Note that some services can be used in more than one phase. For example, Big Data Service has components that can be used in the ingest phase, the store phase, and the transform phase.

Ingest

  • Data Transfer Appliance: If migrating to OCI then you can use Data Transfer Service to migrage data, offline, to Object Storage.

  • Big Data Service: Big Data Service provides popular Hadoop components for data ingestion, including Kafka, Flume and Sqoop. Users can configure these tools based on their requirements. Kafka can be used for real time ingestion of events and data. For example, if users have events coming from their apps or server and they want to ingest events in real time then they can use Kafka and can write data to HDFS or Object Storage. Flume can be used to ingest streaming data into HDFS or Kafka topics.
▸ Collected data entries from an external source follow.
import Mathlib.Algebra.Polynomial.Div
import Mathlib.RingTheory.AdicCompletion.Basic
import Mathlib.RingTheory.Polynomial.Basic
import Mathlib.RingTheory.Polynomial.Quotient
import Mathlib.Tactic.LinearCombination
import HarnessLib

/-!
# Hensel's lemma for factorisations over an adically complete ring

Topic `RingTheory/HenselLemma` (proofs only; no definitions, no named facts). Mathlib has
Hensel's lemma for ROOTS (`HenselianRing`, `IsAdicComplete.henselianRing`) and records the
lifting of coprime FACTORISATIONS as a TODO (`Mathlib/RingTheory/Henselian.lean`). This file
proves the factorisation form in the generality of Bourbaki, *Commutative Algebra* III §4 no. 3,
Th. 1 (restricted to polynomials): the ring `A` is complete and Hausdorff for the `I`-adic
topology (`IsAdicComplete I A`), NOT assumed local or noetherian, and the polynomial `f` is NOT
assumed monic — only the factor `g₀` to be lifted is monic, and `g₀, h₀` are comaximal
("fortement étrangers") modulo `I`.

* `exists_monic_mul_eq` — **existence**: if `f ≡ g₀h₀ (mod I[X])`, `g₀` monic,
  `u g₀ + v h₀ ≡ 1 (mod I[X])`, then `f = g h` with `g` monic, `deg g = deg g₀`, `g ≡ g₀`,
  `h ≡ h₀ (mod I[X])`, `deg h ≤ deg f - deg g₀`;
* `eq_of_monic_of_mul_eq` — **uniqueness** (over any `I`-adically Hausdorff ring): two such
  factorisations with monic first factors of the same degree coincide;
* `exists_monic_mul_eq_of_coeff_mem` — **adic Weierstrass preparation for polynomials**: if
  modulo `I` the polynomial `f` has degree `k` with unit leading coefficient, then `f = g h` with
  `g` monic of degree `k` and `h ≡ f_k (mod I[X])` (the case `h̄₀ =` unit constant; this is the
  "`p`-adic Weierstrass preparation theorem" by which Blakestad–Grant 2023, Prop. 7, split the
  `p`-division polynomial `φ_p(x) = φ_ψ(x)·ξ_ψ(x)` over the `p`-complete ring `R̂`, the step of
  their construction of the Mazur–Tate sigma function that produces the quotient curve
  `E' = E/(canonical subgroup)`; vendored here for the discharge of the tree's named fact
  `WeierstrassCurve.mazur_tate_sigma_existsUnique`).

Ingredients: `coeff_mem_of_coeff_monic_mul_mem` (monic cancellation modulo an ideal above a
degree), `exists_next_approximation` (one step `mod Iⁿ⁺¹ ↦ mod Iⁿ⁺²`, Bourbaki's/Matsumura's:
with `Δ = f - GH`, divide `Δv` by `G`, correct `G` by the remainder and `H` by the truncated
cofactor), coefficientwise limits by `IsPrecomplete`, exactness of the limit by `IsHausdorff`.
"`p ∈ Iⁿ[X]`" is `p ∈ (I ^ n).map C` (Mathlib `Ideal.mem_map_C_iff`).

## Sources

* N. Bourbaki, *Commutative Algebra*, Ch. III §4 no. 3, Th. 1 (Hensel) and its proof (steps 1–4;
  no. 1 Prop. 1 for the division step), and the remark "si R est un polynôme, il en est de même
  de Q". [Bourbaki1989CommAlg]
* H. Matsumura, *Commutative Ring Theory*, Thm. 8.3 (the local, monic case; the successive
  approximation followed here).
* C. Blakestad, D. Grant, J. Number Theory 249 (2023), Prop. 7 and its proof ("Applying the
  `p`-adic Weierstrass preparation theorem … `φ_p(x)` factors as … `φ_ψ(x)` … times a monic
  polynomial `ξ_ψ(x) ∈ R̂[x]`"), Lemma 12. [BlakestadGrant2023]

## Design notes

* Degrees: with `d = deg g₀` and `e = deg f - d` (truncated subtraction) the approximants are
  kept of degrees `d` (monic) and `≤ e`, so that the limits are polynomials; the initial `h₀` is
  first truncated (`exists_cofactor_natDegree_le`: its coefficients above `e` lie in `I`).
* The trivial ring is allowed (then everything is `0`); `exists_monic_mul_eq_of_coeff_mem`
  assumes `Nontrivial A` because its conclusion `deg g = k` needs it.
* Pure proof file about Mathlib's `Polynomial.modByMonic`, `IsAdicComplete`; nothing is asserted.
-/

noncomputable section
/-!
# Route `ColdStartUniversality` (fixed-cut-off SZZ dynamics, sampler package): THE BLOCK INCREMENTS OF THE POISSON MARTINGALE —
# orthogonal to the past and with predictable variance `b·σ²(G)` up to `O(√b)`: `|E[Z(D_k² − bσ²)]| ≤ η_b E[Z]`

Helper file (seat `ym-line-csu-p1`, g35; `--supports stmt-QuantumFields-24809`).  Input of the central limit theorem for TIME AVERAGES of the
cold-start sampler (next files).  For the SU(2) SZZ dynamics at any coupling, a realising kernel family `κ`, a continuous `|G| ≤ 1` with
`Ĝ = G − μ_(β')G`, a bounded measurable mild corrector `u` (`|u| ≤ β_u`, `κ_s u − u = −∫₀ˢ κ_r Ĝ dr`, file `…PoissonEquation`), a progressively
measurable strong solution `U` from a deterministic start on ANY space and a block length `b > 0`, the increments of file 81
`D_k = u(U_((k+1)b)) − u(U_(kb)) + ∫_(kb,(k+1)b] Ĝ(U_r) dr` satisfy, besides adaptedness, `|D_k| ≤ 2β_u + 2b`, orthogonality to the past and
telescoping (re-exported), the PREDICTABLE-VARIANCE ESTIMATE (★★ `exists_blockIncrements`)

  `|E[Z · (D_k² − b σ²)]| ≤ η_b · E[Z]`,  `σ² = 2∫₀^∞ ⟨Ĝ, κ_tĜ⟩_μ dt`,  `η_b = K + 2β_u((b|σ²| + K)/√(1+b) + √(1+b)) + 4β_u² = O(√b)`,

for every bounded non-negative `𝓕^W_(kb)`-measurable weight `Z` — from the sharp conditional Green–Kubo formula of file 85s
(`|E[Z I_k²] − bσ² E[Z]| ≤ K E[Z]` for the block integral `I_k`), `D_k = I_k + Δ_k` with `|Δ_k| ≤ 2β_u`, and `2|I| ≤ εI² + ε⁻¹` with
`ε = (1+b)^(−1/2)`.  Since `η_b/b → 0`, blocks of growing length have asymptotically deterministic conditional variance — the Bernstein-block
mechanism of the time-average CLT.  THEOREMS ONLY, no definition, no sorry; [folklore].  HONEST FRAMING: fixed cut-off; `K` depends on `L, β'`;
`UniformColdStartMixing` (24809) is NOT restated; no crux, rung or summit statement is proved; the Yang–Mills mass gap is NOT proved.
-/

set_option autoImplicit false

noncomputable section

namespace Summit.QuantumFields.YangMills.Theorems.ColdStartUniversality

open MeasureTheory ProbabilityTheory Filter Topology Set
open scoped NNReal ENNReal BigOperators
open Literature Literature.Probability.Process Literature.MathematicalPhysics.QuantumFieldTheory
open Literature.MathematicalPhysics.QuantumLattice (fundamentalRep fundamentalLatticeRep continuous_fundamentalRep)

variable {L : ℕ} [NeZero L]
Sqoop is one of the most common Hadoop tools used to ingest data from structured datastores like relational databases and data warehouses.

Store

  • Big Data Service: BDS provides standard Hadoop components including HDFS and HBase. Data can be written to HDFS from Spark streaming, Spark batch, or any other jobs. HBase provides a non-relational distributed database that runs on top of HDFS. It can be used for storing large size datasets which are stored as key-value pairs. Data can be read and written to HBase from Spark jobs as part of ingestion or transformation.
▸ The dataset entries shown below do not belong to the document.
/-!
# HL26b §8 for `β³ + 2β² + 2β + 2 = 0`: the full lattices with order `Λ₃ = ⟨1, 2β, 2β²⟩` are `Λ₃` and `L₃ = ⟨1, β, 2β²⟩`
# up to multiplication by `K^×` — `#{[L]_ε | 𝒪(L) = Λ₃} = 2` (`τ₃ = 2`)

Hertling–Larabi [HL26b, §8, chunk p0024]: «We will determine `τ_3` with Theorem 5.7 [Faddeev]. […] So `τ_3 = 2`. One
element in the `w`-class of non-invertible full lattices `L` with `𝒪(L) = Λ_3` can be found with Dedekind's observation
Lemma 4.6, namely `L_3 := ⟨1, β, 2β²⟩_ℤ` (8.1). `L_3` satisfies `1 ∈ L_3 ⊊ Λ_1` and `L_3² = Λ_1`, so `L_3` is not
invertible by Lemma 4.6. One sees easily `𝒪(L_3) = Λ_3`, so `{[L]_w | L ∈ 𝓛(A), 𝒪(L) = Λ_3} = {[Λ_3]_w, [L_3]_w}`.»
With `|G([Λ_3]_ε)| = 1` (`natCard_pic_span₃_eq_one`) this is `{[L]_ε | 𝒪(L) = Λ_3} = {[Λ_3]_ε, [L_3]_ε}`, two classes.

HL obtain `τ_3 = 2` from Faddeev's count `τ = 2^t` (Theorem 5.7, [Fa65-2], not in the tree).  THIS FILE PROVES THE
TWO-CLASS STATEMENT DIRECTLY, by a finite argument at the conductor `C_3 = 2Λ_1`: for a full lattice `L` with
`𝒪(L) = Λ_3`, the invertible `Λ_1`-lattice `LΛ_1` is principal (`exists_units_smul_span₁_eq`, class number one), so after
scaling `LΛ_1 = Λ_1` and `2Λ_1 ⊆ L ⊆ Λ_1`; then `L` is the preimage of an additive subgroup `V` of
`Λ_1/2Λ_1 = 𝔽_2[β]/(β³)` (coordinates mod `2`) with `VΛ_1 = Λ_1/2Λ_1` and stabiliser `{r | rV ⊆ V} = 𝔽_2` (because
`𝒪(L) = Λ_3 = ℤ + 2Λ_1`), and a `decide` over the `2⁸` subsets shows that a unit `(1+β)^k`, `k ∈ {0, 1, 2, 3}` — the
residues of `Λ_1^{unit} = ±(β+1)^ℤ` fill `(𝔽_2[β]/(β³))^{unit}` — carries `V` to `𝔽_2·1` (`L ↦ Λ_3`) or to
`𝔽_2 + 𝔽_2β` (`L ↦ L_3`).

## Contents
* §1 `not_invertible_spanL₃` («`L_3` is not invertible»: an invertible `L ∋ 1` with `𝒪(L) = Λ_3` and `L² = Λ_1` would be
  a `Λ_1`-module), `not_exists_units_smul_span₃_eq_spanL₃` (`[Λ_3]_ε ≠ [L_3]_ε`).
* §2 **`exists_units_smul_eq_span₃_or_spanL₃`**: every full `L` with `𝒪(L) = Λ_3` is `u·Λ_3` or `u·L_3`-equivalent:
  `∃ u ∈ K^{unit}, uL = Λ_3 ∨ uL = L_3`.
* §3 **`natCard_quot_span₃_eq_two`**: `#{[L]_ε | 𝒪(L) = Λ_3} = 2`; with `natCard_quot_span₁/₂_eq_one`, `natCard_quot_span₄_eq_two`
  (`…CubicClassNumbers`) all six classes `[Λ_1], [Λ_2], [Λ_3], [L_3], [Λ_4], [L_4]` of HL §8 are accounted for.

## References
* [HL26b] C. Hertling, K. Larabi, arXiv:2602.15748 (2026), §8 (8.1) and the `τ_3` computation, chunk p0024; §4
  Lemma 4.6 (Dedekind). [HertlingLarabi2026b]
-/

noncomputable section

open scoped Pointwise
open Polynomial Module NumberField Submodule

namespace Literature.NumberTheory.ComplexMultiplication.FiniteQAlgebraLattice.DTZCubic

open Literature.NumberTheory.NumberFields
open Literature.NumberTheory.Automorphic (IsFullLattice mem_units_smul_submodule_iff)

variable {K : Type} [Field K] [NumberField K] {θ : K}

/-! ## §1 `L₃` is not invertible; `[Λ₃]_ε ≠ [L₃]_ε` -/

omit [NumberField K] in
/-- An order is idempotent: `Λ₃Λ₃ = Λ₃`. [cite: HertlingLarabi2026b, §8 Lemma 8.1 («`Λ_3 = ⟨1, 2β, 2β²⟩_ℤ`» is an order), chunk p0024] -/
private theorem span₃_mul_self (hθ : aeval θ (MonicCubic.poly 2 2 2) = 0) :
    span ℤ ({1, 2 * θ, 2 * θ ^ 2} : Set K) * span ℤ ({1, 2 * θ, 2 * θ ^ 2} : Set K) =
      span ℤ ({1, 2 * θ, 2 * θ ^ 2} : Set K) :=
  le_antisymm (span₃_mul_le (theta_rel_two hθ)) fun x hx => by
    simpa only [mul_one] using mul_mem_mul hx (one_mem_span₃ θ)

/-- **«`L_3` satisfies `1 ∈ L_3 ⊊ Λ_1` and `L_3² = Λ_1`, so `L_3` is not invertible»**: `L₃·(𝒪(L₃):L₃) ≠ 𝒪(L₃)` —
were `L₃M = Λ₃` (`M = Λ₃:L₃`), then `Λ₁M² = L₃²M² = Λ₃² = Λ₃` would be a `Λ₁`-module, but `β ∉ Λ₃`.
[cite: HertlingLarabi2026b, §8 (8.1) and §4 Lemma 4.6, chunk p0024] -/
theorem not_invertible_spanL₃ (hθ : aeval θ (MonicCubic.poly 2 2 2) = 0) (h3 : finrank ℚ K = 3) :
    span ℤ ({1, θ, 2 * θ ^ 2} : Set K) * ((span ℤ ({1, θ, 2 * θ ^ 2} : Set K) / span ℤ ({1, θ, 2 * θ ^ 2} : Set K)) /
        span ℤ ({1, θ, 2 * θ ^ 2} : Set K)) ≠
      span ℤ ({1, θ, 2 * θ ^ 2} : Set K) / span ℤ ({1, θ, 2 * θ ^ 2} : Set K) := by
  have hβ := theta_rel_two hθ
  have hli := linearIndependent_one_theta_sq hθ h3
  rw [spanL₃_div_spanL₃ hβ hli]
  intro h
  have hsq : span ℤ ({1, θ, θ ^ 2} : Set K) *
      ((span ℤ ({1, 2 * θ, 2 * θ ^ 2} : Set K) / span ℤ ({1, θ, 2 * θ ^ 2} : Set K)) *
        (span ℤ ({1, 2 * θ, 2 * θ ^ 2} : Set K) / span ℤ ({1, θ, 2 * θ ^ 2} : Set K))) =
      span ℤ ({1, 2 * θ, 2 * θ ^ 2} : Set K) := by
    rw [← spanL₃_mul_spanL₃ hβ, mul_mul_mul_comm, h, span₃_mul_self hθ]
  have h1 : (1 : K) ∈ span ℤ ({1, θ, θ ^ 2} : Set K) *
      ((span ℤ ({1, 2 * θ, 2 * θ ^ 2} : Set K) / span ℤ ({1, θ, 2 * θ ^ 2} : Set K)) *
        (span ℤ ({1, 2 * θ, 2 * θ ^ 2} : Set K) / span ℤ ({1, θ, 2 * θ ^ 2} : Set K))) := by
    rw [hsq]; exact one_mem_span₃ θ
  have hθ1 : θ ∈ span ℤ ({1, θ, θ ^ 2} : Set K) := subset_span (by simp)
  have hθ3 : θ ∈ span ℤ ({1, 2 * θ, 2 * θ ^ 2} : Set K) := by
    have h' := mul_mem_mul hθ1 h1
    rw [mul_one, ← mul_assoc] at h'
    rw [← hsq]
    exact mul_le_mul' (span₁_mul_le hβ) le_rfl h'
  have h01 : ((0 : ℤ) : K) + (1 : ℤ) * θ + (0 : ℤ) * θ ^ 2 = θ := by push_cast; ring
  have h' : ((0 : ℤ) : K) + (1 : ℤ) * θ + (0 : ℤ) * θ ^ 2 ∈ span ℤ ({1, 2 * θ, 2 * θ ^ 2} : Set K) := by
    rw [h01]; exact hθ3
  rw [mem_span₃_iff hli] at h'
  omega

/-- Scaling by a unit preserves invertibility, so **`[L₃]_ε ≠ [Λ₃]_ε`**: no `u ∈ K^{unit}` has `uΛ₃ = L₃`.
[cite: HertlingLarabi2026b, §8 («`[L_3]_ε`: not invertible», the table of the six classes), chunk p0025] -/
theorem not_exists_units_smul_span₃_eq_spanL₃ (hθ : aeval θ (MonicCubic.poly 2 2 2) = 0) (h3 : finrank ℚ K = 3) :
    ¬ ∃ u : Kˣ, u • span ℤ ({1, 2 * θ, 2 * θ ^ 2} : Set K) = span ℤ ({1, θ, 2 * θ ^ 2} : Set K) := by
  rintro ⟨u, hu⟩
  have hβ := theta_rel_two hθ
  have hO : span ℤ ({1, 2 * θ, 2 * θ ^ 2} : Set K) / span ℤ ({1, 2 * θ, 2 * θ ^ 2} : Set K) =
      span ℤ ({1, 2 * θ, 2 * θ ^ 2} : Set K) := div_self_eq_of_one_mem (one_mem_span₃ θ) (span₃_mul_le hβ)
  have hinv : span ℤ ({1, 2 * θ, 2 * θ ^ 2} : Set K) *
      ((span ℤ ({1, 2 * θ, 2 * θ ^ 2} : Set K) / span ℤ ({1, 2 * θ, 2 * θ ^ 2} : Set K)) /
        span ℤ ({1, 2 * θ, 2 * θ ^ 2} : Set K)) =
      span ℤ ({1, 2 * θ, 2 * θ ^ 2} : Set K) / span ℤ ({1, 2 * θ, 2 * θ ^ 2} : Set K) := by
    rw [hO, hO]; exact span₃_mul_self hθ
  have h := units_smul_mul_div_div_eq u hinv
  rw [hu] at h
  exact not_invertible_spanL₃ hθ h3 h

/-! ## §2 Every full lattice with order `Λ₃` is `K^{unit}`-equivalent to `Λ₃` or to `L₃` -/

omit [NumberField K] in
/-- Coefficient comparison in `Λ₁`. [folklore] -/
private theorem coeff_eq_zero₃ (hli : LinearIndependent ℤ ![(1 : K), θ, θ ^ 2]) {a b c : ℤ}
    (h : (a : K) + b * θ + c * θ ^ 2 = 0) : a = 0 ∧ b = 0 ∧ c = 0 := by
  have H := Fintype.linearIndependent_iff.1 hli ![a, b, c] (by
    simpa [Fin.sum_univ_three, zsmul_eq_mul] using h)
  exact ⟨by simpa using H 0, by simpa using H 1, by simpa using H 2⟩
  • Object Storage: OCI Object Storage service is an internet-scale, high-performance storage platform that offers reliable and cost-efficient data durability. It can store an unlimited amount of data of any content type, including analytic data and rich content like images and videos. In this pattern, Object Storage can be used as a general purpose blob store. Big Data Service and other services can read and write data from Object Storage.

Transform and Serve

  • Big Data Service (BDS): BDS offers Hadoop components like Spark and Hive that can be used to process data. Hive and Spark SQL can be used for running SQL queries on HDFS and Object Storage data. Once data is stored in HDFS or Object Storage, tables can be created by pointing to data and then any business intelligence (BI) tool or custom application can connect to these interfaces for running queries against data. Users can write complex batch job in spark which might be processing large size data or can have very complex transformation with multiple stages. Spark can be used for implementing jobs for reading and writing from multiple sources including HDFS, HBase and Object Storage. Oracle Cloud SQL is an available add-on service that enables you to initiate Oracle SQL queries on data in HDFS, Kafka, and Oracle Object Storage.
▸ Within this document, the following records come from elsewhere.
import Literature.AlgebraicGeometry.Resolution.WeightedCentreZKernelFlow
import HarnessLib

/-!
# Weighted centres — THEOREM A⁺: the datum of `𝔇 = π_r(X′)` on a bottom slot and the shape of `exp_{<p}(T𝔇)` there

Instrument for engine 1's `W(f)` TOY MODEL (cell `pub-rosobs`, LF-MODEL-eng1-g45 §6.2 THEOREM A⁺: "`𝔇(ε_z) = c(z)` on `L₁` … `z₁ ↦ z₁ + τ, z_i ↦ z_i` on `L₁`
(`𝔇^b(ε_z) = 0` for `b ≥ 2`: the data on `L₁` are constants)"), NOT a resolution theorem and NOT about the invariant of [AbramovichTemkinWlodarczyk2024].

* `projDer_X_of_pure` — if `x(ε_z) = ε_z + c σ^r` then `π_r(x)` read as a derivation has the CONSTANT datum `𝔇(ε_z) = c`;
* `sigmaExp_X_of_apply_eq_C` — a derivation with constant datum `𝔇(ε_z) = c` has `exp_{<p}(T𝔇)(ε_z) = ε_z + c·T` (`u₀ = u₁ = 1`, `𝔇(c) = 0`): exactly the slot shape
  `φ (X y) = C (X y) + C (C c) * X` required by L7 (`KillCoordinates.not_classPinned_symm_apply`).

References: [Matsumura1987, §25, §27]; [Lang2002, Ch. IV §1]; [AbramovichTemkinWlodarczyk2024, §5.1 (p. 1575)].
-/

namespace Literature.AlgebraicGeometry.Resolution.WeightedBlowup.BottomClimb

open Polynomial OrderFiltration LevelProjection ZKernel

variable {k : Type*} [CommRing k] {ι : Type*}

/-- **The datum of `𝔇 = π_r(x)` on a slot moved by a pure term is the constant `c`** (bookkeeping: `LevelProjection.proj_apply`, `ZKernel.projDer_X`).
[cite: Matsumura1987, §25; AbramovichTemkinWlodarczyk2024, §5.1 (p. 1575)] -/
theorem projDer_X_of_pure {x : (MvPolynomial ι k)[X] ≃+* (MvPolynomial ι k)[X]} {z : ι} {c : k} {r : ℕ}
    (hz : x (C (MvPolynomial.X z)) = C (MvPolynomial.X z) + C (MvPolynomial.C c) * X ^ r) :
    projDer r x (MvPolynomial.X z) = MvPolynomial.C c := by
  rw [projDer_X, proj_apply, hz, add_sub_cancel_left, Polynomial.coeff_C_mul_X_pow, if_pos rfl]

/-- **`exp_{<p}(T𝔇)` on a slot with constant datum**: `𝔇(ε_z) = c ∈ k` (so `𝔇²(ε_z) = 𝔇(c) = 0`), `u₀·0! = u₁·1! = 1`, `p ≥ 2` ⇒ `exp_{<p}(T𝔇)(ε_z) = ε_z + c·T` — the
slot shape `φ (X y) = C (X y) + C (C c) * X` of L7 (bookkeeping on `coeff_sigmaExp_X`).  Instrument for engine 1's `W(f)` toy model, NOT a resolution theorem.
[cite: Matsumura1987, §27 (pp. 207–209); Lang2002, Ch. IV §1] -/
theorem sigmaExp_X_of_apply_eq_C {p : ℕ} {u : ℕ → k} (hu : ∀ n < p, (Nat.factorial n : k) * u n = 1) (hp : 2 ≤ p)
    {D : Derivation k (MvPolynomial ι k) (MvPolynomial ι k)} {z : ι} {c : k} (hDz : D (MvPolynomial.X z) = MvPolynomial.C c) :
    sigmaExp D p u (MvPolynomial.X z) = C (MvPolynomial.X z) + C (MvPolynomial.C c) * X := by
  have hu0 : u 0 = 1 := by have h := hu 0 (by omega); rwa [Nat.factorial_zero, Nat.cast_one, one_mul] at h
  have hu1 : u 1 = 1 := by have h := hu 1 (by omega); rwa [Nat.factorial_one, Nat.cast_one, one_mul] at h
  have hDc : D (MvPolynomial.C c) = 0 := by rw [← MvPolynomial.algebraMap_eq]; exact D.map_algebraMap c
  have hD2 : ∀ m, D^[m + 2] (MvPolynomial.X z) = 0 := fun m => by
    induction m with
    | zero => rw [zero_add, Function.iterate_succ_apply', Function.iterate_one, hDz, hDc]
    | succ m ih => rw [show m + 1 + 2 = (m + 2) + 1 by omega, Function.iterate_succ_apply', ih, map_zero]
  refine Polynomial.ext fun n => ?_
  rw [coeff_sigmaExp_X, coeff_add, coeff_C, Polynomial.coeff_C_mul_X]
  rcases Nat.lt_or_ge n 2 with hn | hn
  · interval_cases n
    · rw [if_pos (by omega), if_pos rfl, if_neg zero_ne_one, hu0, one_smul, Function.iterate_zero_apply, add_zero]
    · rw [if_pos (by omega), if_neg one_ne_zero, if_pos rfl, hu1, one_smul, Function.iterate_one, hDz, zero_add]
  · obtain ⟨m, rfl⟩ := Nat.exists_eq_add_of_le' hn
    rw [hD2 m, smul_zero, ite_self, if_neg (by omega), if_neg (by omega), add_zero]

end Literature.AlgebraicGeometry.Resolution.WeightedBlowup.BottomClimb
BI, ML, Visualization, and Governance

  • Data Catalog: Use OCI Data Catalog service to harvest metadata from data sources across the Oracle Cloud Infrastructure ecosystem and on-premises to create an inventory of data assets. You can use it to create and manage enterprise glossaries with categories, subcategories, and business terms to build a taxonomy of business concepts with user-added tags to make search more productive. This helps with governance and makes it easier for data consumers to find the data they need for analytics.

  • Data Science: Data Science is a fully managed and serverless platform for data science teams to build, train, deploy and manage machine learning models in the Oracle Could Infrastructure. It provides data scientists with a collaborative, project-driven workspace with Jupyter notebooks and python centric tools, libraries and packages developed by open source community along with Oracle Accelerated Data Science Library. It integrates with the rest of the stack including Data Flow, Autonomous Data Warehouse, and Object Storage.

  • Oracle Analytics Cloud (OAC): OAC offers AI-powered self-service analytics capabilities for data preparation, discovery, and visualization; intelligent enterprise and ad hoc reporting together with augmented analysis; and natural language processing/generation.

Automate

After the system is implemented, you add automation by scheduling individual jobs, or by setting up one or more pipelines.

You can set up a workflow management tool such as Airflow or Oozie. Oozie is included and pre-configured when you set up a Big Data Service cluster.